Records provided =
open Function MulAction Topology NumberField CategoryTheory CategoryTheory.Limits Matrix AlgebraicGeometry
open scoped Matrix ComplexOrder
open Literature.AlgebraicGeometry.Motives
open Literature.NumberTheory.Automorphic Literature.NumberTheory.Automorphic.UnitaryGroup
open Literature.NumberTheory.Automorphic.Liu2021.AppendixC (C5.OpenCompactSubgroup C5.SmallLevel)
open Literature.NumberTheory.Automorphic.ShimuraDissection

namespace Literature.AlgebraicGeometry.ShimuraVarieties.UnitaryCanonicalModel

variable {L : Type} [Field L] [NumberField L] [IsCMField L] {Jstar : Matrix (Fin 2) (Fin 2) L} {τ : L →+* ℂ}
  {K₀ : C5.OpenCompactSubgroup ↥(finAdelic (↥(maximalRealSubfield L)) L (IsCMField.complexConj L) 2 Jstar)}

/-! ## §0 Complex points of the curve's models along `τ` and their base change -/

omit [NumberField L] [IsCMField L] in
/-- Naturality of `X(ℂ) ⥲ X_τ(ℂ)` (`AlgPoints.baseChangeEquiv`) in the `L`-scheme `X`: `(x ≫ f)_τ = x_τ ≫ f_τ` (pullback extensionality; the
same two-line proof as the private rank-3 lemma of `UnitaryShimuraLevelQuotientHolds.lean`). [cite: GortzWedhorn2020, §(4.7) eq. (4.7.1)] -/
private theorem baseChangeEquiv_map_gs {X Y : SchemeOver L} (f : X ⟶ Y) (x : letI := τ.toAlgebra; ComplexPoints X) :
    (letI := τ.toAlgebra
     AlgPoints.baseChangeEquiv τ Y (AlgPoints.map f x) = AlgPoints.map ((baseChangeHom τ).map f) (AlgPoints.baseChangeEquiv τ X x)) := by
  letI : Algebra L ℂ := τ.toAlgebra
  rw [Equiv.apply_eq_iff_eq_symm_apply]
  apply Over.OverMorphism.ext
  rw [AlgPoints.baseChangeEquiv_symm_apply_left, AlgPoints.map_apply, Over.comp_left, AlgPoints.map_apply, Over.comp_left,
    Category.assoc, baseChangeHom_map_left_comp_fst, ← Category.assoc, AlgPoints.baseChangeEquiv_apply_left_comp_fst]
  rfl

/-- **Every complex point of `(M⋆_K)_τ` is `[v, aK]`** for a negative vector `v` of `J⋆^τ` and `a ∈ U(J⋆)(𝔸_{L⁺,f})` (★
`RecordSystemGS.exists_eq_pts_symm_mk` moved to the base change by `AlgPoints.baseChangeEquiv`). [cite: Milne2005ShimuraVarieties, Lemma 5.13 p. 57] -/
theorem RecordSystemGS.exists_eq_baseChangeEquiv_pts_symm_mk (S : RecordSystemGS L Jstar τ K₀) (K : C5.SmallLevel K₀)
    (y : ComplexPoints ((baseChangeHom τ).obj (S.M.obj K))) :
    letI := τ.toAlgebra
    ∃ (v : Fin 2 → ℂ) (hv : v ∈ negCone (Jstar.map τ)) (a : ↥(finAdelic (↥(maximalRealSubfield L)) L (IsCMField.complexConj L) 2 Jstar)),
      y = AlgPoints.baseChangeEquiv τ (S.M.obj K) ((S.pts K).symm (ShimuraSetGS.mk L Jstar τ K.1.1 v hv a)) := by
  letI : Algebra L ℂ := τ.toAlgebra
  obtain ⟨y₀, rfl⟩ := (AlgPoints.baseChangeEquiv τ (S.M.obj K)).surjective y
  obtain ⟨v, hv, a, rfl⟩ := S.exists_eq_pts_symm_mk K y₀
  exact ⟨v, hv, a, rfl⟩

/-- **A translate `T_g : M⋆_K ⟶ M⋆_{K'}` acts on the base-changed points as `[v, aK] ↦ [v, agK']`.**
[cite: Milne2005ShimuraVarieties, §13 p. 118 L21–26] -/
theorem RecordSystemGS.IsHeckeTranslate.map_baseChange {S : RecordSystemGS L Jstar τ K₀} {K K' : C5.SmallLevel K₀}
    {g : ↥(finAdelic (↥(maximalRealSubfield L)) L (IsCMField.complexConj L) 2 Jstar)} {Tg : S.M.obj K ⟶ S.M.obj K'}
    (h : S.IsHeckeTranslate K K' g Tg) (v : Fin 2 → ℂ) (hv : v ∈ negCone (Jstar.map τ))
    (a : ↥(finAdelic (↥(maximalRealSubfield L)) L (IsCMField.complexConj L) 2 Jstar)) :
    letI := τ.toAlgebra
    AlgPoints.map ((baseChangeHom τ).map Tg) (AlgPoints.baseChangeEquiv τ (S.M.obj K) ((S.pts K).symm (ShimuraSetGS.mk L Jstar τ K.1.1 v hv a))) =
      AlgPoints.baseChangeEquiv τ (S.M.obj K') ((S.pts K').symm (ShimuraSetGS.mk L Jstar τ K'.1.1 v hv (a * g))) := by
  letI : Algebra L ℂ := τ.toAlgebra
  rw [← baseChangeEquiv_map_gs, ← h v hv a, Homeomorph.symm_apply_apply]

/-! ## §1 The theorem: (u4) from (u1) -/

set_option maxHeartbeats 1600000 in -- large adelic / Shimura-set terms (as the rank-3 twin)
/-- **[Deligne1979ShimuraVarieties] 2.7.1 (c) for the curve record: `M⋆_K = M⋆_N/(K/N)`, GIVEN the Hecke translates over `L`.**  Every record
system `S` of the models of `Sh(U(J⋆), 𝔻)` whose Hecke translates are defined over `L` (`hU : S.HeckeTranslateDefinedOver`, conjunct (u1),
[Milne2005ShimuraVarieties] Thm. 13.6) satisfies ★ `RecordSystemGS.IsLevelQuotient` (conjunct (u4)): for small levels `N ≤ K` with `N` normal
in `K`, `K` acts on `M⋆_N` through the translates `T_{k⁻¹}` and the transition morphism `M⋆_N ⟶ M⋆_K` is the quotient by this action for
separated test objects.  Proof in the module docstring: comparison with Mumford's quotient `M⋆_N/(K/N)`, fpqc descent of «isomorphism» to
`ℂ`, and over `ℂ` the double-coset bookkeeping `Sh_K(ℂ) = Sh_N(ℂ)/(K/N)` (★ `ShimuraSetGS.mk_eq_mk_iff_exists_mem`) plus Zariski's Main
Theorem over the disc-quotient pieces.  The `3 ↦ 2` twin of ★ `RecordSystem.isLevelQuotient` with (u1) as a hypothesis in place of the
rank-3 theorem U7. [cite: Deligne1979ShimuraVarieties, 2.7.1 (c) (PDF p. 47 L34–38) and 2.1.2–2.1.4]
[cite: Milne2005ShimuraVarieties, Rem. 5.29 (c) p. 65; Lemma 5.13 p. 57; Thm. 13.6 p. 118] [cite: MumfordAV1970, §7 Thm. p. 66 (Remark)] -/
theorem RecordSystemGS.isLevelQuotient_of_heckeTranslateDefinedOver (S : RecordSystemGS L Jstar τ K₀)
    (hU : S.HeckeTranslateDefinedOver) : S.IsLevelQuotient := by
  intro N K h hNK
  letI : Algebra L ℂ := τ.toAlgebra
  classical
  -- notation
  let G := finAdelic (↥(maximalRealSubfield L)) L (IsCMField.complexConj L) 2 Jstar
  let Kg : Subgroup G := K.1.1
  let Ng : Subgroup Kg := N.1.1.subgroupOf K.1.1
  have hmemNg : ∀ x : Kg, x ∈ Ng ↔ (x : G) ∈ N.1.1 := fun x => Subgroup.mem_subgroupOf
  haveI hNn : Ng.Normal := ⟨fun n hn' g => by
    rw [hmemNg] at hn' ⊢
    have h1 := hNK ((g⁻¹ : Kg) : G) (g⁻¹).2 (n : G) hn'
    simpa only [Subgroup.coe_inv, inv_inv, Subgroup.coe_mul] using h1⟩
  haveI : CompactSpace Kg := isCompact_iff_compactSpace.1 K.1.2.2
  have hNo : IsOpen (Ng : Set Kg) := N.1.2.1.preimage continuous_subtype_val
  haveI : Finite (Kg ⧸ Ng) := Subgroup.quotient_finite_of_isOpen Ng hNo
  letI : Fintype (Kg ⧸ Ng) := Fintype.ofFinite _
  have hinv : ∀ {k : G}, k ∈ K.1.1 → k⁻¹ ∈ K.1.1 := fun hk => K.1.1.inv_mem hk
  have hNK' : N.1.1 ≤ K.1.1 := fun x hx => (show N.1 ≤ K.1 from h) hx
  -- (E1) the translates `T_{k⁻¹}`, `k ∈ K`, defined over `L` (u1, the hypothesis `hU`)
  have hex : ∀ k : Kg, ∃ Tk : S.M.obj N ⟶ S.M.obj N, S.IsHeckeTranslate N N ((k : G)⁻¹) Tk := fun k =>
    hU ((k : G)⁻¹) N N (fun n hn => hNK _ (hinv k.2) n hn)
  choose Tr hTr using hex
  have hTr1 : ∀ (k : Kg), (k : G) ∈ N.1.1 → Tr k = 𝟙 (S.M.obj N) := fun k hk =>
    S.heckeTranslate_eq_id_of_mem (N.1.1.inv_mem hk) (hTr k)
  have hTrmul : ∀ a b : Kg, Tr (a * b) = Tr b ≫ Tr a := fun a b => by
    refine S.heckeTranslate_unique (hTr (a * b)) ?_
    have e : (((a * b : Kg) : G))⁻¹ = ((b : G))⁻¹ * ((a : G))⁻¹ := by rw [Subgroup.coe_mul, _root_.mul_inv_rev]
    rw [e]
    exact S.isHeckeTranslate_comp (hTr b) (hTr a)
  have hTrone : Tr 1 = 𝟙 (S.M.obj N) := hTr1 1 (by rw [Subgroup.coe_one]; exact N.1.1.one_mem)
  have hTT : ∀ k : Kg, Tr k ≫ Tr k⁻¹ = 𝟙 (S.M.obj N) := fun k => by rw [← hTrmul, inv_mul_cancel, hTrone]
  have hTT' : ∀ k : Kg, Tr k⁻¹ ≫ Tr k = 𝟙 (S.M.obj N) := fun k => by rw [← hTrmul, mul_inv_cancel, hTrone]
  let act : Kg →* Aut (S.M.obj N) :=
    { toFun := fun k => ⟨Tr k, Tr k⁻¹, hTT k, hTT' k⟩
      map_one' := Iso.ext hTrone
      map_mul' := fun a b => Iso.ext (hTrmul a b) }
  have act_hom : ∀ k : Kg, (act k).hom = Tr k := fun _ => rfl
  -- it kills `N`: descend to the finite group `Δ = K/N`
  have hker : ∀ n ∈ Ng, act n = 1 := fun n hn' => Iso.ext (by rw [act_hom]; exact hTr1 n ((hmemNg n).1 hn'))
  let actΔ : (Kg ⧸ Ng) →* Aut (S.M.obj N) := QuotientGroup.lift Ng act hker
  have actΔ_mk : ∀ k : Kg, actΔ (QuotientGroup.mk k) = act k := fun _ => rfl
  -- (E2) the transition morphism `p : M_N → M_K` is invariant
  let p : S.M.obj N ⟶ S.M.obj K := S.M.map (homOfLE h)
  have hp1 : S.IsHeckeTranslate N K 1 p := S.isHeckeTranslate_one_map (homOfLE h)
  have hinvK : ∀ k : Kg, (act k).hom ≫ p = p := by
    intro k
    refine S.heckeTranslate_unique (S.isHeckeTranslate_comp (hTr k) hp1) ?_
    intro v hv a
    rw [hp1 v hv a, mul_one, mul_one, ShimuraSetGS.mk_mul_of_mem L Jstar τ K.1.1 v hv a (hinv k.2)]
  have hinvΔ : ∀ g : Kg ⧸ Ng, (actΔ g).hom ≫ p = p := fun g => by
    obtain ⟨k, rfl⟩ := QuotientGroup.mk_surjective g
    exact hinvK k
  -- (E3) Mumford's quotient `Q = M_N/Δ` and the comparison `r : Q → M_K`
  have hY : IsProjectiveOver (S.M.obj N) := S.projective N
  have hZ : IsSeparated (S.M.obj K).hom := by
    haveI := (S.projective K).isProper; infer_instance
  let r := autQuotient.desc actΔ hY p hZ hinvΔ
  have hπr : autQuotient.mk actΔ hY ≫ r = p := autQuotient.mk_desc actΔ hY p hZ hinvΔ
  -- it suffices that `r ⊗_τ ℂ` is an isomorphism
  suffices hiso : IsIso ((baseChangeHom τ).map r) by
    haveI : IsIso r := isIso_of_isIso_baseChangeHom_map τ r
    have hq : IsSepQuotient (fun g => actΔ g) p := isSepQuotient_of_isIso_desc hY actΔ p hZ hinvΔ
    refine ⟨act, fun k => hTr k, ⟨fun k => hinvK k, fun W f hW hf => hq.2 W f hW fun g => ?_⟩⟩
    obtain ⟨k, rfl⟩ := QuotientGroup.mk_surjective g
    exact hf k
  -- (C) over `ℂ`: instances for `Q_τ`, `(M_N)_τ`, `(M_K)_τ`
  haveI := smoothOfRelativeDimension_isStableUnderBaseChange (n := 1)
  haveI hsmN : SmoothOfRelativeDimension 1 ((baseChangeHom τ).obj (S.M.obj N)).hom := by
    change SmoothOfRelativeDimension 1 (pullback.snd (S.M.obj N).hom (Spec.map (CommRingCat.ofHom τ)))
    exact MorphismProperty.pullback_snd _ _ (S.smooth N)
  haveI : Smooth ((baseChangeHom τ).obj (S.M.obj N)).hom := SmoothOfRelativeDimension.smooth 1 _
  haveI : IsReduced ((baseChangeHom τ).obj (S.M.obj N)).left := isReduced_of_smooth_over_field ((baseChangeHom τ).obj (S.M.obj N)).hom
  haveI : IsReduced ((baseChangeHom τ).obj (autQuotient actΔ hY)).left := isReduced_baseChangeHom_autQuotient_left τ hY actΔ
  haveI : IsProper ((baseChangeHom τ).obj (autQuotient actΔ hY)).hom := by
    haveI := autQuotient.isProper_hom actΔ hY
    change IsProper (pullback.snd (autQuotient actΔ hY).hom (Spec.map (CommRingCat.ofHom τ)))
    infer_instance
  haveI : IsSeparated ((baseChangeHom τ).obj (S.M.obj K)).hom :=
    isSeparated_baseChangeHom_hom_of_isProjectiveOver τ (S.projective K)
  -- the pieces of `(M_K)_τ`
  obtain ⟨gK, hgK, X, ι, hcol, B, hB⟩ := S.pieces K
  -- complex points: `r_τ ∘ π_τ = p_τ`; `p_τ [v, aN] = [v, aK]`; `T_τ [v, aN] = [v, a k⁻¹ N]`; `π_τ` onto and invariant
  have hcomp : (baseChangeHom τ).map (autQuotient.mk actΔ hY) ≫ (baseChangeHom τ).map r = (baseChangeHom τ).map p := by
    rw [← Functor.map_comp, hπr]
  have hpτ : ∀ (v : Fin 2 → ℂ) (hv : v ∈ negCone (Jstar.map τ)) (a : G), AlgPoints.map ((baseChangeHom τ).map p)
      (AlgPoints.baseChangeEquiv τ (S.M.obj N) ((S.pts N).symm (ShimuraSetGS.mk L Jstar τ N.1.1 v hv a))) =
      AlgPoints.baseChangeEquiv τ (S.M.obj K) ((S.pts K).symm (ShimuraSetGS.mk L Jstar τ K.1.1 v hv a)) := fun v hv a => by
    rw [hp1.map_baseChange, mul_one]
  have hTτ : ∀ (k : Kg) (v : Fin 2 → ℂ) (hv : v ∈ negCone (Jstar.map τ)) (a : G),
      AlgPoints.map ((baseChangeHom τ).map (act k).hom)
        (AlgPoints.baseChangeEquiv τ (S.M.obj N) ((S.pts N).symm (ShimuraSetGS.mk L Jstar τ N.1.1 v hv a))) =
      AlgPoints.baseChangeEquiv τ (S.M.obj N) ((S.pts N).symm (ShimuraSetGS.mk L Jstar τ N.1.1 v hv (a * (k : G)⁻¹))) :=
    fun k v hv a => (hTr k).map_baseChange v hv a
  have hπinv : ∀ k : Kg, (baseChangeHom τ).map (act k).hom ≫ (baseChangeHom τ).map (autQuotient.mk actΔ hY) =
      (baseChangeHom τ).map (autQuotient.mk actΔ hY) := fun k => by
    rw [← Functor.map_comp, ← actΔ_mk, autQuotient.hom_mk]
  have hπsurj := map_baseChangeHom_autQuotientMk_surjective τ hY actΔ
  -- `r_τ` is bijective on complex points
  have hbij : Function.Bijective (AlgPoints.map (L := ℂ) ((baseChangeHom τ).map r)) := by
    constructor
    · intro a₁ a₂ h₁₂
      obtain ⟨P₁, rfl⟩ := hπsurj a₁
      obtain ⟨P₂, rfl⟩ := hπsurj a₂
      obtain ⟨v₁, hv₁, b₁, rfl⟩ := S.exists_eq_baseChangeEquiv_pts_symm_mk N P₁
      obtain ⟨v₂, hv₂, b₂, rfl⟩ := S.exists_eq_baseChangeEquiv_pts_symm_mk N P₂
      -- `[v₁, b₁K] = [v₂, b₂K]`
      have hK : ShimuraSetGS.mk L Jstar τ K.1.1 v₁ hv₁ b₁ = ShimuraSetGS.mk L Jstar τ K.1.1 v₂ hv₂ b₂ := by
        have h' := h₁₂
        rw [← AlgPoints.map_comp_apply, ← AlgPoints.map_comp_apply, hcomp, hpτ, hpτ] at h'
        exact (S.pts K).symm.injective ((AlgPoints.baseChangeEquiv τ (S.M.obj K)).injective h')
      -- `[v₂, b₂N] = [v₁, b₁ k N] = act k⁻¹ [v₁, b₁N]` for some `k ∈ K`
      obtain ⟨k₀, hk₀, hN₀⟩ := (ShimuraSetGS.mk_eq_mk_iff_exists_mem L Jstar τ hNK' v₁ v₂ hv₁ hv₂ b₁ b₂).1 hK
      let k : Kg := ⟨k₀, hk₀⟩
      have hN : ShimuraSetGS.mk L Jstar τ N.1.1 v₂ hv₂ b₂ =
          ShimuraSetGS.mk L Jstar τ N.1.1 v₁ hv₁ (b₁ * (((k⁻¹ : Kg) : G))⁻¹) := by
        rw [Subgroup.coe_inv, inv_inv]
        exact hN₀
      have hP : AlgPoints.baseChangeEquiv τ (S.M.obj N) ((S.pts N).symm (ShimuraSetGS.mk L Jstar τ N.1.1 v₂ hv₂ b₂)) =
          AlgPoints.map ((baseChangeHom τ).map (act k⁻¹).hom)
            (AlgPoints.baseChangeEquiv τ (S.M.obj N) ((S.pts N).symm (ShimuraSetGS.mk L Jstar τ N.1.1 v₁ hv₁ b₁))) := by
        rw [hTτ, hN]
      rw [hP, ← AlgPoints.map_comp_apply, hπinv]
    · intro y
      obtain ⟨v, hv, a, rfl⟩ := S.exists_eq_baseChangeEquiv_pts_symm_mk K y
      refine ⟨AlgPoints.map ((baseChangeHom τ).map (autQuotient.mk actΔ hY))
        (AlgPoints.baseChangeEquiv τ (S.M.obj N) ((S.pts N).symm (ShimuraSetGS.mk L Jstar τ N.1.1 v hv a))), ?_⟩
      rw [← AlgPoints.map_comp_apply, hcomp, hpτ]
  exact isIso_of_bijective_of_isColimit_cofan ((baseChangeHom τ).map r) ι (fun _ => 1) (fun q => (B q).isSmoothProjective) hcol hbij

What is needed =
The output must consist solely of the lines from the first line of the records through the line containing "same two-line proof", reproduced exactly.

Solution to this task =
open Function MulAction Topology NumberField CategoryTheory CategoryTheory.Limits Matrix AlgebraicGeometry
open scoped Matrix ComplexOrder
open Literature.AlgebraicGeometry.Motives
open Literature.NumberTheory.Automorphic Literature.NumberTheory.Automorphic.UnitaryGroup
open Literature.NumberTheory.Automorphic.Liu2021.AppendixC (C5.OpenCompactSubgroup C5.SmallLevel)
open Literature.NumberTheory.Automorphic.ShimuraDissection

namespace Literature.AlgebraicGeometry.ShimuraVarieties.UnitaryCanonicalModel

variable {L : Type} [Field L] [NumberField L] [IsCMField L] {Jstar : Matrix (Fin 2) (Fin 2) L} {τ : L →+* ℂ}
  {K₀ : C5.OpenCompactSubgroup ↥(finAdelic (↥(maximalRealSubfield L)) L (IsCMField.complexConj L) 2 Jstar)}

/-! ## §0 Complex points of the curve's models along `τ` and their base change -/

omit [NumberField L] [IsCMField L] in
/-- Naturality of `X(ℂ) ⥲ X_τ(ℂ)` (`AlgPoints.baseChangeEquiv`) in the `L`-scheme `X`: `(x ≫ f)_τ = x_τ ≫ f_τ` (pullback extensionality; the
same two-line proof as the private rank-3 lemma of `UnitaryShimuraLevelQuotientHolds.lean`). [cite: GortzWedhorn2020, §(4.7) eq. (4.7.1)] -/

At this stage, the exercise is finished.